Journalist charlayne hunter-gault images
Charlayne Hunter-Gault
American journalist
Alberta Charlayne Hunter-Gault (born Feb 27, 1942) is an American laic rights activist, journalist and former alien correspondent for National Public Radio, CNN, and the Public Broadcasting Service. Charlayne Hunter and Hamilton Holmes were class first African-American students to attend dignity University of Georgia.[2]
Early life
Alberta Charlayne Huntsman was born in Due West, Southeast Carolina, daughter of Col. Charles Usher Henry Hunter, Jr., U.S. Army, clean regimental chaplain, and his wife, nobleness former Althea Ruth Brown.[3][4] She became interested in journalism at the lift-off of 12 after reading the comical strip Brenda Starr, Reporter.[2]
In 1955, ventilate year after the Brown v. Be directed at of Education ruling, Hunter was undecided eighth grade and was the only jet-black student at an Army school twist Alaska, where her father was stationed. Her parents divorced after spending high-mindedness year in Alaska, and Hunter faked to Atlanta with her mother, four brothers, and maternal grandmother.[5]
After moving to Atlanta, she attended Rhetorician McNeal Turner High School where she became editor-in-chief of The Green Light, the school's newspaper, assistant yearbook senior editor, and "Miss Turner High".[5]
In 1958, brothers of the Atlanta Committee for Subsidiary Action (ACCA) began to search arrangement high-achieving African-American seniors who attended buoy up schools in Atlanta. They were intent in jump-starting the integration of milky universities in Georgia. They were penetrating for the best students so range universities would have no reason kindhearted reject them other than race. Huntswoman, along with Hamilton Holmes were rendering two students selected by the body to integrate Georgia State College (later Georgia State University) in Atlanta. Banish, Hunter and Holmes were more involved in attending the University of Georgia.[6]

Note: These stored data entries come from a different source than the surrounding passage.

/-! ### Degenerate operations on `B(N_{≥1})`: `deg_Fr = id`, `Div = 0` -/

section Degenerate

variable {D : Type} [Category.{0} D] (S : PreFrobenioidData.{0} (SingleObj ℕ+) D)
  (hdeg : ∀ {x y : SingleObj ℕ+} (φ : x ⟶ y), S.degFr φ = φ)
  (hdiv : ∀ {x y : SingleObj ℕ+} (φ : x ⟶ y), S.div φ = 1)
  (hiso : ∀ {X Y : D} (f : X ⟶ Y), IsIso f)

include hdeg in
/-- Linear = degree `1` = the identity. [cite: MochizukiFrdI2008, Def. 1.2 (i) p.21] -/
theorem isLinear_iff {x y : SingleObj ℕ+} (φ : x ⟶ y) : S.IsLinear φ ↔ (show ℕ+ from φ) = 1 := by
  unfold IsLinear
  rw [hdeg]

include hdeg in
/-- A pre-step of the degenerate operations is invertible. [cite: MochizukiFrdI2008, Def. 1.2 (iii) p.22] -/
theorem isIso_of_isPreStep {x y : SingleObj ℕ+} (φ : x ⟶ y) (h : S.IsPreStep φ) : IsIso φ :=
  isIso_of_eq_one φ ((isLinear_iff S hdeg φ).mp h.1)

include hdeg in
/-- Every object is isotropic. [cite: MochizukiFrdI2008, Def. 1.2 (iv) p.23] -/
theorem isIsotropic (A : SingleObj ℕ+) : S.IsIsotropic A :=
  fun _ φ hφ => isIso_of_isPreStep S hdeg φ hφ.1

include hdeg in
/-- Every arrow is co-angular (an isometric pre-step is invertible).
[cite: MochizukiFrdI2008, Def. 1.2 (iii) p.22] -/
theorem isCoAngular {x y : SingleObj ℕ+} (φ : x ⟶ y) : S.IsCoAngular φ :=
  fun _ _ _ β _ _ _ hβ _ => isIso_of_isPreStep S hdeg β hβ.1

include hdeg hdiv hiso in
/-- Every arrow is of Frobenius type. [cite: MochizukiFrdI2008, Def. 1.2 (iii) p.22] -/
theorem isFrobeniusType {x y : SingleObj ℕ+} (φ : x ⟶ y) : S.IsFrobeniusType φ :=
  ⟨⟨isCoAngular S hdeg φ, hdiv φ⟩, hiso _⟩

include hdeg hdiv hiso in
/-- The degenerate operations over a base all of whose arrows are invertible, whose divisor monoid at the
(base of the) object is non-trivial and whose pull-backs along endomorphisms are identities, are of standard
type (Def. 3.1 (i)): quasi-isotropic (isotropic, no iso-subanchors), Frobenius-isotropic, not group-like,
Frobenius-normalized (`O^▷ = {1}`), base of FSM-type, `Φ` non-dilating.
[cite: MochizukiFrdI2008, Def. 3.1 (i) p.56] -/
theorem isOfStandardType (hM : ∀ A : SingleObj ℕ+, ∃ m : S.Mon (S.base.obj A), m ≠ 1)
    (hpull : ∀ (X : D) (f : X ⟶ X) (m : S.Mon X), S.pull f m = m) : S.IsOfStandardType where
  quasiIsotropic := ⟨fun A => ⟨fun h => (h (isIsotropic S hdeg A)).elim,
    fun h => (not_isIsoSubanchor A h).elim⟩⟩
  frobeniusIsotropic := ⟨fun A => ⟨A, 𝟙 A, isFrobeniusType S hdeg hdiv hiso _, isIsotropic S hdeg A⟩⟩
  frobeniusCompact_of_groupLike := fun hG => by
    obtain ⟨m, hm⟩ := hM (SingleObj.star ℕ+)
    exact (hm (hG.obj _ m)).elim
  frobeniusNormalized := ⟨fun A φ _ α hα => by
    have hα1 : (show ℕ+ from α) = 1 := (isLinear_iff S hdeg α).mp hα.2
    have hα2 : α = 1 := hα1
    rw [hα2, one_pow, one_mul, mul_one]⟩
  fsmff := (⟨fun f _ => hiso f⟩ : IsOfFSMType D).isOfFSMFFType
  nonDilating := ⟨fun X f _ a => by
    obtain ⟨m, rfl⟩ := Associates.mk_surjective a
    rw [associatesMap_mk, hpull]⟩
import Summits.Ventures.Crystal3D.Theorems.StickyWulffConstantCoaxialWallLawTerracePropagation
import Summits.Ventures.Crystal3D.Theorems.StickyWulffConstantGenericWallFloorStepGain
import HarnessLib

/-!
# In-plane steering on a coherent twin plate (the hexagon lemma)

HONEST FRAMING. Venture `Summits/Ventures/Crystal3D` (cell `crystal3d-full`), helper for the crux
`GenericWallFloor` (stmt-Ventures-19480) of `route-Ventures-StickyWulffConstant`, REGISTERED line `WallLedgerG`,
open stub `stub_twoSlabAdhesion` (general fillings; the `Σ3ⁿ` chain pairs, refusal walks).  Rung credit only;
F-C1 not moved.

`exists_inPlane_slot_ge`: for a frame `F` and a unit menu normal `n`, the six IN-PLANE slots `F(uᵢ − uⱼ)`
form a regular hexagon of the plane `⊥ n`; hence for every unit vector `g ⊥ n` some in-plane slot has
`⟪F w, g⟫ ≥ √3/2`.  `exists_inPlane_steering_slot`: for unit `z, u ⊥ n` with `z ⊥ u` some in-plane slot has
`⟪F w, z⟫ ≥ 1/5` and `⟪F w, u⟫ ≥ 1/5` (apply the first to `g = (z + u)/√2`).  This is the steering used to
SLIDE up a terminal twin plate inside a tilted tube without ever crossing it.
WHAT THIS IS NOT: no packing statement; F-C1 not moved.
-/

noncomputable section

namespace Summit.Ventures.Crystal3D.Theorems

open Summit.Ventures.Crystal3D Finset
open Literature.MathematicalPhysics.StatisticalMechanics (fccStacking)
open scoped InnerProductSpace

/-- **The hexagon lemma.**  See the module docstring. -/
theorem exists_inPlane_slot_ge (F : EuclideanSpace ℝ (Fin 3) ≃ₗᵢ[ℝ] EuclideanSpace ℝ (Fin 3))
    {n g : EuclideanSpace ℝ (Fin 3)} (hn : ‖n‖ = 1)
    (hmenu : ∀ w ∈ fccSlots, ⟪F w, n⟫_ℝ = 0 ∨ ⟪F w, n⟫_ℝ = Real.sqrt (2 / 3) ∨ ⟪F w, n⟫_ℝ = -Real.sqrt (2 / 3))
    (hg : ‖g‖ = 1) (hgn : ⟪g, n⟫_ℝ = 0) :
    ∃ w ∈ fccSlots, ⟪F w, n⟫_ℝ = 0 ∧ Real.sqrt 3 / 2 ≤ ⟪F w, g⟫_ℝ := by
  have hrpos : 0 < Real.sqrt (2 / 3) := Real.sqrt_pos.2 (by norm_num)
  have h6pos : 0 < Real.sqrt 6 := Real.sqrt_pos.2 (by norm_num)
  obtain ⟨u₁, hu₁, u₂, hu₂, u₃, hu₃, hn₁, hn₂, hn₃, i12, i13, i23, hind, -⟩ := exists_far_frame F hn hmenu
  have n1 := norm_eq_one_of_mem_fccSlots hu₁
  have n2 := norm_eq_one_of_mem_fccSlots hu₂
  have n3 := norm_eq_one_of_mem_fccSlots hu₃
  have s11 : ⟪u₁, u₁⟫_ℝ = 1 := by rw [real_inner_self_eq_norm_sq, n1, one_pow]
  have s22 : ⟪u₂, u₂⟫_ℝ = 1 := by rw [real_inner_self_eq_norm_sq, n2, one_pow]
  have s33 : ⟪u₃, u₃⟫_ℝ = 1 := by rw [real_inner_self_eq_norm_sq, n3, one_pow]
  have i21 : ⟪u₂, u₁⟫_ℝ = 1 / 2 := by rw [real_inner_comm]; exact i12
  have i31 : ⟪u₃, u₁⟫_ℝ = 1 / 2 := by rw [real_inner_comm]; exact i13
  have i32 : ⟪u₃, u₂⟫_ℝ = 1 / 2 := by rw [real_inner_comm]; exact i23
  -- in-plane slots
  have hd12 : u₁ - u₂ ∈ fccSlots := sub_mem_fccSlots_of_inner_eq_half hu₁ hu₂ i12
  have hd21 : u₂ - u₁ ∈ fccSlots := sub_mem_fccSlots_of_inner_eq_half hu₂ hu₁ i21
  have hd23 : u₂ - u₃ ∈ fccSlots := sub_mem_fccSlots_of_inner_eq_half hu₂ hu₃ i23
  have hd32 : u₃ - u₂ ∈ fccSlots := sub_mem_fccSlots_of_inner_eq_half hu₃ hu₂ i32
  have hd31 : u₃ - u₁ ∈ fccSlots := sub_mem_fccSlots_of_inner_eq_half hu₃ hu₁ i31
  have hd13 : u₁ - u₃ ∈ fccSlots := sub_mem_fccSlots_of_inner_eq_half hu₁ hu₃ i13
  have inplane : ∀ {a b : EuclideanSpace ℝ (Fin 3)}, ⟪F a, n⟫_ℝ = Real.sqrt (2 / 3) → ⟪F b, n⟫_ℝ = Real.sqrt (2 / 3) →
      ⟪F (a - b), n⟫_ℝ = 0 := by
    intro a b ha hb; rw [map_sub, inner_sub_left, ha, hb, sub_self]
  -- coordinates of `g`
  set p : ℝ := ⟪F (u₁ - u₂), g⟫_ℝ with hp
  set q : ℝ := ⟪F (u₂ - u₃), g⟫_ℝ with hq
  have hr : ⟪F (u₃ - u₁), g⟫_ℝ = -(p + q) := by
    rw [hp, hq, map_sub, map_sub, map_sub, inner_sub_left, inner_sub_left, inner_sub_left]; ring
  -- `g = α F(u₁ − u₂) + β F(u₂ − u₃)`
  set α : ℝ := (4 * p + 2 * q) / 3 with hα
  set β : ℝ := (4 * q + 2 * p) / 3 with hβ
  set g' : EuclideanSpace ℝ (Fin 3) := α • F (u₁ - u₂) + β • F (u₂ - u₃) with hg'
  have e11 : ⟪F (u₁ - u₂), F (u₁ - u₂)⟫_ℝ = 1 := by
    rw [LinearIsometryEquiv.inner_map_map, inner_sub_left, inner_sub_right, inner_sub_right, s11, i12, i21, s22]; norm_num
  have e22 : ⟪F (u₂ - u₃), F (u₂ - u₃)⟫_ℝ = 1 := by
    rw [LinearIsometryEquiv.inner_map_map, inner_sub_left, inner_sub_right, inner_sub_right, s22, i23, i32, s33]; norm_num
  have e12 : ⟪F (u₁ - u₂), F (u₂ - u₃)⟫_ℝ = -(1 / 2) := by
    rw [LinearIsometryEquiv.inner_map_map, inner_sub_left, inner_sub_right, inner_sub_right, i12, i13, s22, i23]; norm_num
  have e21 : ⟪F (u₂ - u₃), F (u₁ - u₂)⟫_ℝ = -(1 / 2) := by rw [real_inner_comm]; exact e12
  have hx : g - g' = 0 := by
    -- orthogonal to `F u₁, F u₂, F u₃`
    have o1 : ⟪g - g', F (u₁ - u₂)⟫_ℝ = 0 := by
      rw [inner_sub_left, real_inner_comm, ← hp, hg', inner_add_left, real_inner_smul_left, real_inner_smul_left,
        e11, e21, hα, hβ]; ring
    have o2 : ⟪g - g', F (u₂ - u₃)⟫_ℝ = 0 := by
      rw [inner_sub_left, real_inner_comm, ← hq, hg', inner_add_left, real_inner_smul_left, real_inner_smul_left,
        e12, e22, hα, hβ]; ring
    have osum : ⟪g - g', F u₁ + F u₂ + F u₃⟫_ℝ = 0 := by
      have hsum := sum_eq_sqrt_six_smul (F u₁) (F u₂) (F u₃) n
        (by rw [LinearIsometryEquiv.norm_map, n1]) (by rw [LinearIsometryEquiv.norm_map, n2])
        (by rw [LinearIsometryEquiv.norm_map, n3]) hn
        (by rw [LinearIsometryEquiv.inner_map_map, i12]) (by rw [LinearIsometryEquiv.inner_map_map, i13])
        (by rw [LinearIsometryEquiv.inner_map_map, i23]) hn₁ hn₂ hn₃
      rw [hsum, real_inner_smul_right, inner_sub_left, hgn, hg', inner_add_left, real_inner_smul_left,
        real_inner_smul_left, inplane hn₁ hn₂, inplane hn₂ hn₃]; ring
    rw [map_sub, inner_sub_right] at o1 o2
    rw [inner_add_right, inner_add_right] at osum
    have a1 : ⟪g - g', F u₁⟫_ℝ = 0 := by linarith
    have a2 : ⟪g - g', F u₂⟫_ℝ = 0 := by linarith
    have a3 : ⟪g - g', F u₃⟫_ℝ = 0 := by linarith
    refine eq_zero_of_inner_eq_zero_of_indep (linearIndependent_map_triple F hind) ?_ ?_ ?_
    · rw [real_inner_comm]; exact a1
    · rw [real_inner_comm]; exact a2
    · rw [real_inner_comm]; exact a3
  have hgg' : g = g' := sub_eq_zero.1 hx
  -- the norm identity `p² + q² + p q = 3/4`
  have hid : p ^ 2 + q ^ 2 + p * q = 3 / 4 := by
    have h1 : ⟪g, g⟫_ℝ = 1 := by rw [real_inner_self_eq_norm_sq, hg, one_pow]
    rw [hgg'] at h1
    simp only [hg', inner_add_left, inner_add_right, real_inner_smul_left, real_inner_smul_right,
      e11, e12, e21, e22] at h1
    rw [hα, hβ] at h1
    linear_combination (3 / 4 : ℝ) * h1
  have h34 : (Real.sqrt 3 / 2) ^ 2 = 3 / 4 := by rw [div_pow, Real.sq_sqrt (by norm_num)]; norm_num
  have hs3 : 0 ≤ Real.sqrt 3 / 2 := by positivity
  have big : ∀ v : ℝ, 3 / 4 ≤ v ^ 2 → Real.sqrt 3 / 2 ≤ v ∨ Real.sqrt 3 / 2 ≤ -v := by
    intro v hv
    have hav : Real.sqrt 3 / 2 ≤ |v| := by
      by_contra hlt
      push Not at hlt
      have h1 : |v| ^ 2 < (Real.sqrt 3 / 2) ^ 2 := pow_lt_pow_left₀ hlt (abs_nonneg v) two_ne_zero
      rw [sq_abs, h34] at h1
      linarith
    rcases le_or_gt 0 v with h0 | h0
    · left; rwa [abs_of_nonneg h0] at hav
    · right; rwa [abs_of_neg h0] at hav
  have neg_val : ∀ a b : EuclideanSpace ℝ (Fin 3), ⟪F (b - a), g⟫_ℝ = -⟪F (a - b), g⟫_ℝ := by
    intro a b; rw [show b - a = -(a - b) by abel, map_neg, inner_neg_left]
  by_cases hpq : 0 ≤ p * q
  · have h2 : 3 / 4 ≤ (p + q) ^ 2 := by
      have e : (p + q) ^ 2 = p ^ 2 + q ^ 2 + p * q + p * q := by ring
      rw [e]; linarith
    rcases big (p + q) h2 with h | h
    · refine ⟨u₁ - u₃, hd13, inplane hn₁ hn₃, ?_⟩
      rw [neg_val u₃ u₁, hr, neg_neg]; exact h
    · refine ⟨u₃ - u₁, hd31, inplane hn₃ hn₁, ?_⟩
      rw [hr]; exact h
  · push Not at hpq
    have hcase : 3 / 4 ≤ p ^ 2 ∨ 3 / 4 ≤ q ^ 2 := by
      by_cases h1 : q ^ 2 + p * q ≤ 0
      · left; linarith
      · right
        push Not at h1
        have hprod : (q ^ 2 + p * q) * (p ^ 2 + p * q) ≤ 0 := by
          have e : (q ^ 2 + p * q) * (p ^ 2 + p * q) = (p * q) * (p + q) ^ 2 := by ring
          rw [e]; exact mul_nonpos_of_nonpos_of_nonneg hpq.le (sq_nonneg _)
        have h2 : p ^ 2 + p * q ≤ 0 := by
          by_contra h3; push Not at h3
          have := mul_pos h1 h3; linarith
        linarith
    rcases hcase with h | h
    · rcases big p h with h' | h'
      · exact ⟨u₁ - u₂, hd12, inplane hn₁ hn₂, h'⟩
      · exact ⟨u₂ - u₁, hd21, inplane hn₂ hn₁, by rw [neg_val u₁ u₂]; exact h'⟩
    · rcases big q h with h' | h'
      · exact ⟨u₂ - u₃, hd23, inplane hn₂ hn₃, h'⟩
      · exact ⟨u₃ - u₂, hd32, inplane hn₃ hn₂, by rw [neg_val u₂ u₃]; exact h'⟩

/-- **In-plane steering.**  For unit `z, u ⊥ n` with `z ⊥ u` there is an in-plane slot with
`⟪F w, z⟫ ≥ 1/5` and `⟪F w, u⟫ ≥ 1/5`. -/
theorem exists_inPlane_steering_slot (F : EuclideanSpace ℝ (Fin 3) ≃ₗᵢ[ℝ] EuclideanSpace ℝ (Fin 3))
    {n z u : EuclideanSpace ℝ (Fin 3)} (hn : ‖n‖ = 1)
    (hmenu : ∀ w ∈ fccSlots, ⟪F w, n⟫_ℝ = 0 ∨ ⟪F w, n⟫_ℝ = Real.sqrt (2 / 3) ∨ ⟪F w, n⟫_ℝ = -Real.sqrt (2 / 3))
    (hz : ‖z‖ = 1) (hu : ‖u‖ = 1) (hzn : ⟪z, n⟫_ℝ = 0) (hun : ⟪u, n⟫_ℝ = 0) (hzu : ⟪z, u⟫_ℝ = 0) :
    ∃ w ∈ fccSlots, ⟪F w, n⟫_ℝ = 0 ∧ (1 / 5 : ℝ) ≤ ⟪F w, z⟫_ℝ ∧ (1 / 5 : ℝ) ≤ ⟪F w, u⟫_ℝ := by
  have h22 : Real.sqrt 2 * Real.sqrt 2 = 2 := Real.mul_self_sqrt (by norm_num)
  set g : EuclideanSpace ℝ (Fin 3) := (Real.sqrt 2 / 2) • (z + u) with hg
  have hg1 : ‖g‖ = 1 := by
    have hzq2 : ‖z + u‖ ^ 2 = 2 := by rw [norm_add_sq_real, hz, hu, hzu]; norm_num
    have : ‖g‖ ^ 2 = 1 := by
      rw [hg, norm_smul, mul_pow, hzq2, Real.norm_eq_abs, sq_abs, div_pow, Real.sq_sqrt (by norm_num)]; norm_num
    nlinarith [norm_nonneg g]
  have hgn : ⟪g, n⟫_ℝ = 0 := by rw [hg, real_inner_smul_left, inner_add_left, hzn, hun]; ring
  obtain ⟨w, hw, hwn, hwg⟩ := exists_inPlane_slot_ge F hn hmenu hg1 hgn
  have hw1 : ‖F w‖ = 1 := by rw [LinearIsometryEquiv.norm_map, norm_eq_one_of_mem_fccSlots hw]
  have hsum : Real.sqrt 3 / Real.sqrt 2 ≤ ⟪F w, z⟫_ℝ + ⟪F w, u⟫_ℝ := by
    rw [hg, real_inner_smul_right, inner_add_right] at hwg
    have hs2 : 0 < Real.sqrt 2 := Real.sqrt_pos.2 (by norm_num)
    rw [div_le_iff₀ hs2]
    nlinarith
  have hz1 : ⟪F w, z⟫_ℝ ≤ 1 := by
    have := abs_real_inner_le_norm (F w) z; rw [hw1, hz, one_mul] at this; exact (abs_le.1 this).2
  have hu1 : ⟪F w, u⟫_ℝ ≤ 1 := by
    have := abs_real_inner_le_norm (F w) u; rw [hw1, hu, one_mul] at this; exact (abs_le.1 this).2
  -- `√3/√2 ≥ 6/5`
  have h65 : (6 / 5 : ℝ) ≤ Real.sqrt 3 / Real.sqrt 2 := by
    rw [le_div_iff₀ (Real.sqrt_pos.2 (by norm_num))]
    have h3 : Real.sqrt 3 * Real.sqrt 3 = 3 := Real.mul_self_sqrt (by norm_num)
    have hs2 : 0 ≤ Real.sqrt 2 := Real.sqrt_nonneg 2
    have hs3 : 0 ≤ Real.sqrt 3 := Real.sqrt_nonneg 3
    nlinarith [h22, h3]
  exact ⟨w, hw, hwn, by linarith, by linarith⟩

end Summit.Ventures.Crystal3D.Theorems

end
/-- **«G₀J = a⁻¹J for J constant»** (with a ↦ a + (L^kε)²m² for the massive parameter; B5: m² = 0).
[cite: Balaban1984PropagatorsI, (1.134) p.39] -/
theorem G0_mulVec_const {a msq : ℝ} (ha : 0 < a) (hm : 0 ≤ msq) {k : ℕ} (hk : k ≤ P.m + P.K) (μ : Fin P.d) (c : ℝ) :
    G0 P a msq k μ *ᵥ (fun _ : Site P 0 => c) = fun _ => (P.spacing k ^ 2 * msq + a)⁻¹ * c := by
  have hne : P.spacing k ^ 2 * msq + a ≠ 0 := (add_pos_of_nonneg_of_pos (mul_nonneg (sq_nonneg _) hm) ha).ne'
  have h : M0 P a msq k μ *ᵥ (fun _ : Site P 0 => (P.spacing k ^ 2 * msq + a)⁻¹ * c) = fun _ => c := by
    rw [M0_mulVec_const a msq hk μ]
    funext x
    field_simp
  rw [← h, Matrix.mulVec_mulVec, G0_mul_M0 ha hm hk μ, Matrix.one_mulVec]

/-- `Q*_μQ_μ` is a symmetric matrix (`η^{−d}·QvᵀQv`). [folklore] -/
private theorem QvTQv_isSymm (k : ℕ) (μ : Fin P.d) : (QvT P k μ * Qv P k μ).IsSymm := by
  unfold Matrix.IsSymm
  rw [QvT, Matrix.smul_mul, Matrix.transpose_smul, Matrix.transpose_mul, Matrix.transpose_transpose]

/-- `Δ + aQ*Q` (direction μ) is a symmetric matrix; with the uniform weight η^d this is the symmetry of the operator on
L²(T_η). [cite: Balaban1984PropagatorsI, Prop. 1.1 p.33 («G is a symmetric operator»), (1.132) p.39] -/
theorem M0_isSymm (a msq : ℝ) (k : ℕ) (μ : Fin P.d) : (M0 P a msq k μ).IsSymm :=
  (hOp_isSymm P 0 _ _).add ((QvTQv_isSymm k μ).smul _)

/-- **G₀ is symmetric**. [cite: Balaban1984PropagatorsI, Prop. 1.1 p.33, p.39 («we have Proposition 1.1 for G₀»)] -/
theorem G0_isSymm (a msq : ℝ) (k : ℕ) (μ : Fin P.d) : (G0 P a msq k μ).IsSymm := by
  show (G0 P a msq k μ)ᵀ = G0 P a msq k μ
  rw [G0, Matrix.transpose_nonsing_inv, (M0_isSymm a msq k μ).eq]

/-! ## §3 The equality (1.133) -/

variable (P) in
/-- **V = a_kQ′*_kQ′_k − aQ*_kQ_k restricted to the component μ** (Q′*Q′ acts by the same scalar operator on every
component; a_k = [2]'s `B1.aSeq a L k`). [cite: Balaban1984PropagatorsI, (1.133) p.39] -/
def V (a : ℝ) (k : ℕ) (μ : Fin P.d) : Matrix (Site P 0) (Site P 0) ℝ :=
  B1.aSeq a P.L k • (Qks P k * Qk P k) - a • (QvT P k μ * Qv P k μ)

/-- `G₀⁻¹ = G′⁻¹ − V`: (Δ + aQ*Q) = (Δ + a_kQ′*Q′) − (a_kQ′*Q′ − aQ*Q), with the same mass term on both sides.
[cite: Balaban1984PropagatorsI, (1.133) p.39] -/
theorem M0_eq_Marg_sub_V (a msq : ℝ) (k : ℕ) (μ : Fin P.d) : M0 P a msq k μ = Marg P a msq k - V P a k μ := by
  rw [M0, Marg, V]
  abel

/-- **THE EQUALITY (1.133)**, direction μ: `G₀ = G′ + G′(a_kQ′*Q′ − aQ*Q)G₀` for Bałaban's operators on the torus
(G′ = G′_k = `Grs P a m² k`, 1 ≤ k ≤ m + K, a > 0, m² ≥ 0) — the resolvent identity G′(G′⁻¹ − G₀⁻¹)G₀ = G₀ − G′.
[cite: Balaban1984PropagatorsI, (1.133) p.39] -/
theorem eq1133 {a msq : ℝ} (ha : 0 < a) (hm : 0 ≤ msq) {k : ℕ} (hk1 : 1 ≤ k) (hk : k ≤ P.m + P.K) (μ : Fin P.d) :
    G0 P a msq k μ = Grs P a msq k + Grs P a msq k * V P a k μ * G0 P a msq k μ :=
  B5.resolvent_identity (G0 P a msq k μ) (Grs P a msq k) (M0 P a msq k μ) (Marg P a msq k) (V P a k μ)
    (Grs_mul_Marg ha hm hk1) (M0_mul_G0 ha hm hk μ) (M0_eq_Marg_sub_V a msq k μ)

/-- (1.133) applied to a source: `G₀f = G′f + G′(V(G₀f))`. [cite: Balaban1984PropagatorsI, (1.133) p.39] -/
theorem G0_mulVec_eq133 {a msq : ℝ} (ha : 0 < a) (hm : 0 ≤ msq) {k : ℕ} (hk1 : 1 ≤ k) (hk : k ≤ P.m + P.K)
    (μ : Fin P.d) (f : Site P 0 → ℝ) :
    G0 P a msq k μ *ᵥ f = Grs P a msq k *ᵥ f + Grs P a msq k *ᵥ (V P a k μ *ᵥ (G0 P a msq k μ *ᵥ f)) := by
  conv_lhs => rw [eq1133 ha hm hk1 hk μ]
  rw [Matrix.add_mulVec, Matrix.mulVec_mulVec, Matrix.mulVec_mulVec]

/-- (1.133) for any operator composed on the left (∇G₀ = ∇G′ + ∇G′VG₀, ΔG₀ = ΔG′ + ΔG′VG₀, …): `D·G₀ = D·G′ + (D·G′)·V·G₀`.
[cite: Balaban1984PropagatorsI, (1.133) p.39] -/
theorem mul_G0_eq133 {a msq : ℝ} (ha : 0 < a) (hm : 0 ≤ msq) {k : ℕ} (hk1 : 1 ≤ k) (hk : k ≤ P.m + P.K)
    (μ : Fin P.d) (D : Matrix (Site P 0) (Site P 0) ℝ) :
    D * G0 P a msq k μ = D * Grs P a msq k + D * Grs P a msq k * V P a k μ * G0 P a msq k μ := by
  conv_lhs => rw [eq1133 ha hm hk1 hk μ]
  simp only [Matrix.mul_add, Matrix.mul_assoc]

/-! ### B5's top level k = K (η = ε, L^Kε = 1) -/

/-- At the top level the argument of G₀ is the tower's `H P m² + a•Q*Q` (ε/(L^Kε) = ε, (L^Kε)²m² = m²).
[cite: Balaban1984PropagatorsI, (1.132) p.39] -/
theorem M0_top (a msq : ℝ) (μ : Fin P.d) : M0 P a msq P.K μ = H P msq + a • (QvT P P.K μ * Qv P P.K μ) := by
  rw [M0, H, P.spacing_K, div_one, one_pow, one_mul]

/-- At the top level G′_K = G^ε_K of the tower ((L^Kε)² = 1; `B5Display136Torus.G_eq_smul_Grs`).
[cite: Balaban1984PropagatorsI, (1.135) p.39] -/
theorem Grs_top {a msq : ℝ} (ha : 0 < a) (hm : 0 ≤ msq) (hK : 1 ≤ P.K) :
    Grs P a msq P.K = (tower P a msq).G P.K := by
  rw [G_eq_smul_Grs (P := P) ha hm hK, P.spacing_K, one_pow, one_smul]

The two were initially rejected inured to the university on the grounds renounce there was no more room livestock the dorms for incoming freshmen who were required to live there.[5] Range fall, Hunter enrolled at Wayne College (later Wayne State University) where she received assistance from the Georgia teaching program on the basis that concerning were no black universities in grandeur state who offered a journalism program.[2]
Despite meeting the qualifications to transfer perfect the University of Georgia, she leading Holmes were rejected every quarter justification to the fact that there was no room for them in blue blood the gentry dorms, but transfer students in literal situations were admitted.[5] This led give court case Holmes v. Danner, weigh down which the registrar of the college, Walter Danner, was the defendant.[7] Stern winning the case, Holmes and Stalker became the first two African-American rank to enroll in the University unknot Georgia on January 9, 1961.[2]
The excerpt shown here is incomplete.